How Does PETG Handle Chemical Exposure and the Elements?
PETG is highly resilient when it comes to environmental hazards, making it a favorite for industrial and workshop environments. It stands up incredibly well against a wide variety of chemicals, including weak acids, alkalis, oils, and greases. This chemical resistance means you can confidently use PETG for automotive fluid funnels, workshop organization containers, or protective casings for batteries and electronics.
It is also highly water-resistant.

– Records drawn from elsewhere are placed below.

import Literature.Geometry.Lorentzian.CarterFluxEnvelopes
import HarnessLib

/-!
# The `𝓘⁺`-envelope of Carter's equation restarted at a κ-free radius (far side of a thick barrier)
(namespace `Literature.Geometry.Lorentzian.Kerr`.)

Carter's radial equation `u″ + φ u = 0`, `φ = ω² − V∘ρ` (`V = Kerr.sepPotential M a ω m Λ`, `ρ` a
tortoise radius; DRSR arXiv:1402.7034 §5.2.3). `CarterFluxEnvelopes.carter_envelope_I` bounds the
infinity-normalised solution (`‖u‖ → 1`, `‖u′‖ → |ω|` at `+∞`) on `[Z, ∞)` when `φ ≥ 0` there, the
near-zone start `Z` being tied to the flux-regime horizon zone `ρ Z ≥ r₊ + σ²M³/(416Λ)` so that the
tortoise length of `[Z, x₇]` (`ρ x₇ = 7M`) is `≤ (25/κ)·log(2496Λ/(σ²M²))`. In the THRESHOLD CONE of
the near-extremal programme (`σ = ω − mω₊ → 0`, Breitenlohner–Freedman stable sectors) the barrier ends
at a radius `ρ b₂ ≥ r₊ + ζ` a κ-FREE distance `ζ ≍ θ₁r₊` beyond the horizon
(`CarterThresholdBarrier.lean`), and the right tool is the same envelope restarted THERE:

* `IsTortoiseRadius.sub_le_mul_inv_sub` — κ-FREE near-zone tortoise length: for `x ≤ y` with
  `ρ y ≤ 7M`, `y − x ≤ 50M²·(1/(ρ x − r₊) − 1/(ρ y − r₊)) ≤ 50M²/(ρ x − r₊)`
  (`d/dx[−1/(ρ − r₊)] = (ρ − r₋)/((ρ − r₊)(ρ² + a²)) ≥ 1/(50M²)`);
* `carter_etaEnergy_I_le_of_far_start` — for the `𝓘⁺`-data solution, `Z < x₇`, `ρ Z ≥ r₊ + ζ`
  (`ζ > 0`), `0 < η`, `η² ≤ Φ`, `φ ≤ Φ` everywhere and `φ ≥ 0` on `[Z, ∞)`: on `[Z, x₇]`,
  `η²‖u‖² + ‖u′‖² ≤ B_ζ := (Φ/η²)^16 · exp(2η·50M²/ζ) · (η²(2 + 2|ω|R)² + 2ω²)`,
  `R = max(7M, √(12Λ)/|ω|, 1/(Mω²))`;
* `carter_envelope_I_of_far_start`, `carter_envelope_I_deriv_of_far_start` — for all `s ≥ Z`:
  `‖u s‖² ≤ (2 + 2|ω|R)² + B_ζ/η²` and `‖u′ s‖² ≤ 2ω² + B_ζ`.

With `η = ζ/(50M²) ∧ …` the exponential is `e²` and every factor is a polynomial in `(Λ, |ω|, |ω|⁻¹,
M, M⁻¹, ζ⁻¹)` — NO `κ` and NO `σ` enter (gap G2 of the BF-stable large-`Λ` kernel bound, crux
`KappaExplicitWaveDecay`). Not here: where the barrier ends (that is the census,
`Kerr.forbidden_interval(_threshold)`).

## References
* M. Dafermos, I. Rodnianski, Y. Shlapentokh-Rothman, arXiv:1402.7034 = Ann. of Math. 183 (2016),
  §§2.1.2, 5.2.3, 8 (key `DafermosRodnianskiShlapentokhrothman2014`). The assembly is folklore.
-/

noncomputable section

open Filter Set
open scoped _root_.Topology

namespace Literature.Geometry.Lorentzian

namespace Kerr

/-! ### κ-free near-zone tortoise length -/

namespace IsTortoiseRadius

variable {M a : ℝ} {ρ : ℝ → ℝ}

-- adapted from Literature/Geometry/Lorentzian/KerrTortoiseZones.lean (`sub_le_mul_log_div`)
/-- **κ-free near-zone tortoise length.** For a tortoise radius `ρ` of a sub-extremal Kerr exterior and
`x ≤ y` with `ρ y ≤ 7M`: `y − x ≤ 50M²·((ρ x − r₊)⁻¹ − (ρ y − r₊)⁻¹)` — the function
`−(ρ − r₊)⁻¹ − s/(50M²)` is non-decreasing, since `dρ/ds = (ρ − r₊)(ρ − r₋)/(ρ² + a²) ≥ (ρ − r₊)²/(50M²)`
while `ρ ≤ 7M`. [cite: DafermosRodnianskiShlapentokhrothman2014, §2.1.2] -/
theorem sub_le_mul_inv_sub (hρ : IsTortoiseRadius M a ρ) (hMa : IsSubextremal M a) {x y : ℝ}
    (hxy : x ≤ y) (hy : ρ y ≤ 7 * M) :
    y - x ≤ 50 * M ^ 2 * ((ρ x - rPlus M a)⁻¹ - (ρ y - rPlus M a)⁻¹) := by
  have hM : 0 < M := hMa.pos
  have haM : |a| ≤ M := le_of_lt hMa
  have ha2 : a ^ 2 ≤ M ^ 2 := by nlinarith [sq_abs a, abs_nonneg a]
  set g : ℝ → ℝ := fun s ↦ -(ρ s - rPlus M a)⁻¹ - s / (50 * M ^ 2) with hg
  have hderiv : ∀ s, HasDerivAt g
      ((ρ s - rMinus M a) / ((ρ s - rPlus M a) * (ρ s ^ 2 + a ^ 2)) - 1 / (50 * M ^ 2)) s := by
    intro s
    have hpos : 0 < ρ s - rPlus M a := sub_pos.2 (hρ.rPlus_lt s)
    have hA : 0 < ρ s ^ 2 + a ^ 2 := hρ.sq_add_sq_pos hMa s
    have h1 : HasDerivAt (fun s ↦ ρ s - rPlus M a) (delta M a (ρ s) / (ρ s ^ 2 + a ^ 2)) s :=
      (hρ.hasDerivAt s).sub_const _
    have h2 := (h1.inv hpos.ne').neg
    have e : -(-(delta M a (ρ s) / (ρ s ^ 2 + a ^ 2)) / (ρ s - rPlus M a) ^ 2) =
        (ρ s - rMinus M a) / ((ρ s - rPlus M a) * (ρ s ^ 2 + a ^ 2)) := by
      rw [delta_eq_mul haM]
      field_simp
    rw [e] at h2
    exact h2.sub ((hasDerivAt_id s).div_const (50 * M ^ 2) |>.congr_deriv (by simp))
  have hmono : MonotoneOn g (Icc x y) := by
    refine monotoneOn_of_hasDerivWithinAt_nonneg (convex_Icc x y)
      (fun s _ ↦ (hderiv s).continuousAt.continuousWithinAt)
      (fun s _ ↦ (hderiv s).hasDerivWithinAt) fun s hs ↦ ?_
    rw [interior_Icc] at hs
    have hs7 : ρ s ≤ 7 * M := ((hρ.strictMono hMa).monotone hs.2.le).trans hy
    have hpos : 0 < ρ s - rPlus M a := sub_pos.2 (hρ.rPlus_lt s)
    have h0 : 0 < ρ s := hρ.pos hMa s
    have hA : 0 < ρ s ^ 2 + a ^ 2 := hρ.sq_add_sq_pos hMa s
    have hle1 : ρ s - rPlus M a ≤ ρ s - rMinus M a := by linarith [rMinus_le_rPlus M a]
    have hle2 : ρ s ^ 2 + a ^ 2 ≤ 50 * M ^ 2 := by nlinarith
    rw [sub_nonneg, div_le_div_iff₀ (by positivity) (mul_pos hpos hA), one_mul]
    calc (ρ s - rPlus M a) * (ρ s ^ 2 + a ^ 2) ≤ (ρ s - rMinus M a) * (50 * M ^ 2) :=
          mul_le_mul hle1 hle2 hA.le (by linarith)
      _ = (ρ s - rMinus M a) * (50 * M ^ 2) := rfl
  have hgxy : g x ≤ g y := hmono (left_mem_Icc.2 hxy) (right_mem_Icc.2 hxy) hxy
  simp only [hg] at hgxy
  have hM2 : 0 < 50 * M ^ 2 := by positivity
  have e1 : y - x = 50 * M ^ 2 * (y / (50 * M ^ 2) - x / (50 * M ^ 2)) := by field_simp
  rw [e1]
  exact mul_le_mul_of_nonneg_left (by linarith) hM2.le

/-- **κ-free near-zone tortoise length, one-sided form**: for `x ≤ y` with `ρ y ≤ 7M`,
`y − x ≤ 50M²/(ρ x − r₊)`. [cite: DafermosRodnianskiShlapentokhrothman2014, §2.1.2] -/
theorem sub_le_div_sub_rPlus (hρ : IsTortoiseRadius M a ρ) (hMa : IsSubextremal M a) {x y : ℝ}
    (hxy : x ≤ y) (hy : ρ y ≤ 7 * M) : y - x ≤ 50 * M ^ 2 / (ρ x - rPlus M a) := by
  have h := hρ.sub_le_mul_inv_sub hMa hxy hy
  have hy0 : 0 ≤ (ρ y - rPlus M a)⁻¹ := inv_nonneg.2 (sub_nonneg.2 (hρ.rPlus_lt y).le)
  have hM2 : 0 ≤ 50 * M ^ 2 := by positivity
  calc y - x ≤ 50 * M ^ 2 * ((ρ x - rPlus M a)⁻¹ - (ρ y - rPlus M a)⁻¹) := h
    _ ≤ 50 * M ^ 2 * (ρ x - rPlus M a)⁻¹ := by
        apply mul_le_mul_of_nonneg_left _ hM2; linarith
    _ = 50 * M ^ 2 / (ρ x - rPlus M a) := (div_eq_mul_inv _ _).symm

end IsTortoiseRadius

/-! ### The `𝓘⁺`-envelope restarted at a κ-free radius -/

section Envelopes

variable {M a ω Λ : ℝ} {m : ℤ} {ρ : ℝ → ℝ} {u u₁ : ℝ → ℂ}

-- adapted from Literature/Geometry/Lorentzian/CarterFluxEnvelopes.lean (`carter_etaEnergy_I_le`)
/-- **`η`-energy of the `𝓘⁺`-data solution on a near zone with κ-free start.** Let `ρ x₇ = 7M`,
`Z < x₇` with `ρ Z ≥ r₊ + ζ` (`ζ > 0`), `ω ≠ 0`, `0 < η`, `η² ≤ Φ`, `ω² − V∘ρ ≤ Φ` everywhere and
`ω² − V∘ρ ≥ 0` on `[Z, ∞)`. Then for `s ∈ [Z, x₇]`:
`η²‖u s‖² + ‖u′ s‖² ≤ (Φ/η²)^16 · exp(2η·50M²/ζ) · (η²(2 + 2|ω|R)² + 2ω²)`,
`R = max(7M, √(12Λ)/|ω|, 1/(Mω²))`. [folklore] -/
theorem carter_etaEnergy_I_le_of_far_start (hρ : IsTortoiseRadius M a ρ) (hMa : IsSubextremal M a)
    (hadm : IsAdmissibleTriple a ω m Λ) (hω : ω ≠ 0)
    (hu : ∀ x, HasDerivAt u (u₁ x) x ∧
      HasDerivAt u₁ (-(((ω ^ 2 - sepPotential M a ω m Λ (ρ x) : ℝ) : ℂ) * u x)) x)
    (hlim : Tendsto (fun x ↦ ‖u x‖) atTop (𝓝 1)) (hlim₁ : Tendsto (fun x ↦ ‖u₁ x‖) atTop (𝓝 |ω|))
    {Z x₇ η Φ ζ : ℝ} (hx₇ : ρ x₇ = 7 * M) (hZx₇ : Z < x₇) (hζ : 0 < ζ) (hZ : rPlus M a + ζ ≤ ρ Z)
    (hη : 0 < η) (hηΦ : η ^ 2 ≤ Φ) (hΦ : ∀ s, ω ^ 2 - sepPotential M a ω m Λ (ρ s) ≤ Φ)
    (hpos : ∀ s, Z ≤ s → 0 ≤ ω ^ 2 - sepPotential M a ω m Λ (ρ s)) {s : ℝ} (hs : s ∈ Icc Z x₇) :
    η ^ 2 * ‖u s‖ ^ 2 + ‖u₁ s‖ ^ 2 ≤
      (Φ / η ^ 2) ^ 16 * Real.exp (2 * η * (50 * M ^ 2 / ζ)) *
        (η ^ 2 * (2 + 2 * |ω| * max (7 * M) (max (Real.sqrt (12 * Λ) / |ω|) (1 / (M * ω ^ 2)))) ^ 2 +
          2 * ω ^ 2) := by
  set R := max (7 * M) (max (Real.sqrt (12 * Λ) / |ω|) (1 / (M * ω ^ 2))) with hR
  have hM : 0 < M := hMa.pos
  have hx₇' : 7 * M ≤ ρ x₇ := hx₇.ge
  -- data at `x₇`
  have hfar : ‖u x₇‖ ≤ 2 + 2 * |ω| * R :=
    carter_far_norm_le hρ hMa hω hadm hu hlim hlim₁ hx₇' (fun t ht ↦ hpos t (hZx₇.le.trans ht))
  have hder : ‖u₁ x₇‖ ≤ Real.sqrt 2 * |ω| :=
    carter_far_norm_deriv_le hρ hMa hadm hu hlim hlim₁ hx₇' (hpos x₇ hZx₇.le)
  have hE7 : η ^ 2 * ‖u x₇‖ ^ 2 + ‖u₁ x₇‖ ^ 2 ≤ η ^ 2 * (2 + 2 * |ω| * R) ^ 2 + 2 * ω ^ 2 := by
    have h1 : ‖u x₇‖ ^ 2 ≤ (2 + 2 * |ω| * R) ^ 2 := pow_le_pow_left₀ (norm_nonneg _) hfar 2
    have h2 : ‖u₁ x₇‖ ^ 2 ≤ (Real.sqrt 2 * |ω|) ^ 2 := pow_le_pow_left₀ (norm_nonneg _) hder 2
    have e : (Real.sqrt 2 * |ω|) ^ 2 = 2 * ω ^ 2 := by
      rw [mul_pow, Real.sq_sqrt (by norm_num : (0 : ℝ) ≤ 2), sq_abs]
    rw [e] at h2
    nlinarith [sq_nonneg η]
  -- transport on `[Z, x₇]`
  have hzone : ∀ t ∈ Icc Z x₇, -η ^ 2 ≤ ω ^ 2 - sepPotential M a ω m Λ (ρ t) ∧
      ω ^ 2 - sepPotential M a ω m Λ (ρ t) ≤ Φ := fun t ht ↦
    ⟨le_trans (by nlinarith [sq_nonneg η]) (hpos t ht.1), hΦ t⟩
  have key := carter_tameZone_transport hρ hMa hadm hu hZx₇ hη hηΦ hzone (x := x₇) (y := s)
    (right_mem_Icc.2 hZx₇.le) hs
  -- κ-free length of `[Z, x₇]`
  have hlen : x₇ - Z ≤ 50 * M ^ 2 / ζ := by
    have h1 : x₇ - Z ≤ 50 * M ^ 2 / (ρ Z - rPlus M a) :=
      hρ.sub_le_div_sub_rPlus hMa hZx₇.le (by rw [hx₇])
    have h2 : 50 * M ^ 2 / (ρ Z - rPlus M a) ≤ 50 * M ^ 2 / ζ :=
      div_le_div_of_nonneg_left (by positivity) hζ (by linarith)
    exact h1.trans h2
  have hexp : Real.exp (2 * η * (x₇ - Z)) ≤ Real.exp (2 * η * (50 * M ^ 2 / ζ)) :=
    Real.exp_le_exp.2 (mul_le_mul_of_nonneg_left hlen (by positivity))
  calc η ^ 2 * ‖u s‖ ^ 2 + ‖u₁ s‖ ^ 2
      ≤ (Φ / η ^ 2) ^ 16 * Real.exp (2 * η * (x₇ - Z)) * (η ^ 2 * ‖u x₇‖ ^ 2 + ‖u₁ x₇‖ ^ 2) := key
    _ ≤ (Φ / η ^ 2) ^ 16 * Real.exp (2 * η * (50 * M ^ 2 / ζ)) *
        (η ^ 2 * (2 + 2 * |ω| * R) ^ 2 + 2 * ω ^ 2) := by
        have h0 : 0 ≤ (Φ / η ^ 2) ^ 16 := by
          have : 0 ≤ Φ / η ^ 2 := div_nonneg ((sq_nonneg η).trans hηΦ) (sq_nonneg η)
          positivity
        gcongr

-- adapted from Literature/Geometry/Lorentzian/CarterFluxEnvelopes.lean (`carter_envelope_I`)
/-- **Envelope of the `𝓘⁺`-data solution beyond a κ-free start `Z`** (far zone by the far envelope,
near zone by `carter_etaEnergy_I_le_of_far_start`): for all `s ≥ Z`,
`‖u s‖² ≤ (2 + 2|ω|R)² + B_ζ/η²`, `B_ζ = (Φ/η²)^16 · exp(2η·50M²/ζ) · (η²(2 + 2|ω|R)² + 2ω²)`.
Hypotheses as in `carter_etaEnergy_I_le_of_far_start`, except that `Z < x₇` may fail (then only the
far zone occurs). [folklore] -/
theorem carter_envelope_I_of_far_start (hρ : IsTortoiseRadius M a ρ) (hMa : IsSubextremal M a)
    (hadm : IsAdmissibleTriple a ω m Λ) (hω : ω ≠ 0)
    (hu : ∀ x, HasDerivAt u (u₁ x) x ∧
      HasDerivAt u₁ (-(((ω ^ 2 - sepPotential M a ω m Λ (ρ x) : ℝ) : ℂ) * u x)) x)
    (hlim : Tendsto (fun x ↦ ‖u x‖) atTop (𝓝 1)) (hlim₁ : Tendsto (fun x ↦ ‖u₁ x‖) atTop (𝓝 |ω|))
    {Z x₇ η Φ ζ : ℝ} (hx₇ : ρ x₇ = 7 * M) (hζ : 0 < ζ) (hZ : rPlus M a + ζ ≤ ρ Z)
    (hη : 0 < η) (hηΦ : η ^ 2 ≤ Φ) (hΦ : ∀ s, ω ^ 2 - sepPotential M a ω m Λ (ρ s) ≤ Φ)
    (hpos : ∀ s, Z ≤ s → 0 ≤ ω ^ 2 - sepPotential M a ω m Λ (ρ s)) {s : ℝ} (hs : Z ≤ s) :
    ‖u s‖ ^ 2 ≤
      (2 + 2 * |ω| * max (7 * M) (max (Real.sqrt (12 * Λ) / |ω|) (1 / (M * ω ^ 2)))) ^ 2 +
      (Φ / η ^ 2) ^ 16 * Real.exp (2 * η * (50 * M ^ 2 / ζ)) *
        (η ^ 2 * (2 + 2 * |ω| * max (7 * M) (max (Real.sqrt (12 * Λ) / |ω|) (1 / (M * ω ^ 2)))) ^ 2 +
          2 * ω ^ 2) / η ^ 2 := by
  set R := max (7 * M) (max (Real.sqrt (12 * Λ) / |ω|) (1 / (M * ω ^ 2))) with hR
  set Ba := (Φ / η ^ 2) ^ 16 * Real.exp (2 * η * (50 * M ^ 2 / ζ)) *
        (η ^ 2 * (2 + 2 * |ω| * R) ^ 2 + 2 * ω ^ 2) with hBa
  have hBa0 : 0 ≤ Ba := by
    have : 0 ≤ Φ / η ^ 2 := div_nonneg ((sq_nonneg η).trans hηΦ) (sq_nonneg η)
    positivity
  rcases le_or_gt (7 * M) (ρ s) with h7 | h7
  · -- far zone
    have hfar : ‖u s‖ ≤ 2 + 2 * |ω| * R :=
      carter_far_norm_le hρ hMa hω hadm hu hlim hlim₁ h7 (fun t ht ↦ hpos t (hs.trans ht))
    have h1 : ‖u s‖ ^ 2 ≤ (2 + 2 * |ω| * R) ^ 2 := pow_le_pow_left₀ (norm_nonneg _) hfar 2
    have h2 : 0 ≤ Ba / η ^ 2 := by positivity
    linarith
  · -- near zone `[Z, x₇]`
    have hsx₇ : s < x₇ := by rw [← hρ.lt_iff_lt hMa, hx₇]; exact h7
    have hZx₇ : Z < x₇ := lt_of_le_of_lt hs hsx₇
    have key := carter_etaEnergy_I_le_of_far_start hρ hMa hadm hω hu hlim hlim₁ hx₇ hZx₇ hζ hZ hη hηΦ
      hΦ hpos (s := s) ⟨hs, hsx₇.le⟩
    have hη2 : 0 < η ^ 2 := by positivity
    have h1 : ‖u s‖ ^ 2 ≤ Ba / η ^ 2 := by
      rw [le_div_iff₀ hη2]
      have : η ^ 2 * ‖u s‖ ^ 2 ≤ Ba := le_trans (le_add_of_nonneg_right (sq_nonneg _)) key
      linarith
    have h0 : 0 ≤ (2 + 2 * |ω| * R) ^ 2 := sq_nonneg _
    linarith

/-- **Derivative envelope of the `𝓘⁺`-data solution beyond a κ-free start `Z`**: under the hypotheses
of `carter_envelope_I_of_far_start`, for all `s ≥ Z`: `‖u′ s‖² ≤ 2ω² + B_ζ` (far zone:
`carter_far_norm_deriv_le`; near zone: the `η`-energy bound). [folklore] -/
theorem carter_envelope_I_deriv_of_far_start (hρ : IsTortoiseRadius M a ρ) (hMa : IsSubextremal M a)
    (hadm : IsAdmissibleTriple a ω m Λ) (hω : ω ≠ 0)
    (hu : ∀ x, HasDerivAt u (u₁ x) x ∧
      HasDerivAt u₁ (-(((ω ^ 2 - sepPotential M a ω m Λ (ρ x) : ℝ) : ℂ) * u x)) x)
    (hlim : Tendsto (fun x ↦ ‖u x‖) atTop (𝓝 1)) (hlim₁ : Tendsto (fun x ↦ ‖u₁ x‖) atTop (𝓝 |ω|))
    {Z x₇ η Φ ζ : ℝ} (hx₇ : ρ x₇ = 7 * M) (hζ : 0 < ζ) (hZ : rPlus M a + ζ ≤ ρ Z)
    (hη : 0 < η) (hηΦ : η ^ 2 ≤ Φ) (hΦ : ∀ s, ω ^ 2 - sepPotential M a ω m Λ (ρ s) ≤ Φ)
    (hpos : ∀ s, Z ≤ s → 0 ≤ ω ^ 2 - sepPotential M a ω m Λ (ρ s)) {s : ℝ} (hs : Z ≤ s) :
    ‖u₁ s‖ ^ 2 ≤ 2 * ω ^ 2 +
      (Φ / η ^ 2) ^ 16 * Real.exp (2 * η * (50 * M ^ 2 / ζ)) *
        (η ^ 2 * (2 + 2 * |ω| * max (7 * M) (max (Real.sqrt (12 * Λ) / |ω|) (1 / (M * ω ^ 2)))) ^ 2 +
          2 * ω ^ 2) := by
  set R := max (7 * M) (max (Real.sqrt (12 * Λ) / |ω|) (1 / (M * ω ^ 2))) with hR
  set Ba := (Φ / η ^ 2) ^ 16 * Real.exp (2 * η * (50 * M ^ 2 / ζ)) *
        (η ^ 2 * (2 + 2 * |ω| * R) ^ 2 + 2 * ω ^ 2) with hBa
  have hBa0 : 0 ≤ Ba := by
    have : 0 ≤ Φ / η ^ 2 := div_nonneg ((sq_nonneg η).trans hηΦ) (sq_nonneg η)
    positivity
  rcases le_or_gt (7 * M) (ρ s) with h7 | h7
  · have hder : ‖u₁ s‖ ≤ Real.sqrt 2 * |ω| :=
      carter_far_norm_deriv_le hρ hMa hadm hu hlim hlim₁ h7 (hpos s hs)
    have h2 : ‖u₁ s‖ ^ 2 ≤ (Real.sqrt 2 * |ω|) ^ 2 := pow_le_pow_left₀ (norm_nonneg _) hder 2
    have e : (Real.sqrt 2 * |ω|) ^ 2 = 2 * ω ^ 2 := by
      rw [mul_pow, Real.sq_sqrt (by norm_num : (0 : ℝ) ≤ 2), sq_abs]
    rw [e] at h2
    linarith
  · have hsx₇ : s < x₇ := by rw [← hρ.lt_iff_lt hMa, hx₇]; exact h7
    have hZx₇ : Z < x₇ := lt_of_le_of_lt hs hsx₇
    have key := carter_etaEnergy_I_le_of_far_start hρ hMa hadm hω hu hlim hlim₁ hx₇ hZx₇ hζ hZ hη hηΦ
      hΦ hpos (s := s) ⟨hs, hsx₇.le⟩
    have h1 : ‖u₁ s‖ ^ 2 ≤ Ba := le_trans (le_add_of_nonneg_left (by positivity)) key
    have : 0 ≤ 2 * ω ^ 2 := by positivity
    linarith

end Envelopes

end Kerr

end Literature.Geometry.Lorentzian

end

Unlike some materials that degrade or swell when exposed to moisture over long periods, printed PETG parts maintain their structural integrity and won't break down in damp environments. This makes it an excellent choice for hydroponics setups, custom aquarium plumbing, or indoor plant pots that require constant contact with water.
However, when it comes to permanent outdoor exposure, you must consider ultraviolet (UV) light. While PETG handles moisture and chemicals beautifully, prolonged exposure to direct sunlight will gradually degrade the plastic, making it brittle and prone to cracking over time. If your prototype or final part will live outside 24/7, you should either paint it with a UV-resistant clear coat or opt for a naturally UV-resistant material like ASA.
Can PETG Parts Be Sanded, Painted, or Glued?
Post-processing PETG requires a slightly different approach than other common plastics. While it can certainly be sanded and painted, its inherent toughness and chemical resistance make it a bit stubborn. Sanding PETG takes more elbow grease than PLA; because it has a lower melting point than ABS, it tends to soften and gum up the sandpaper if friction generates too much heat. Wet sanding is highly recommended to keep the surface cool and achieve a smooth finish.
When it comes to painting, PETG's slick, chemically resistant surface means paint struggles to adhere directly to the raw plastic. To get a professional finish, you must scuff the surface and use a plastic-adhesion promoter or an automotive primer before applying your base coats. Once properly primed, standard acrylics and spray paints will stick beautifully, allowing you to achieve a polished, presentation-ready model.
Gluing PETG also requires specific adhesives. Because it resists chemical solvents, traditional model glues (like plastic cement) or acetone—which melt and fuse ABS perfectly—will simply roll off PETG. Instead, you need mechanical adhesives. Cyanoacrylate (super glue), especially when paired with a chemical activator spray, works exceptionally well. For heavy-duty structural bonds, a two-part epoxy is your most reliable option.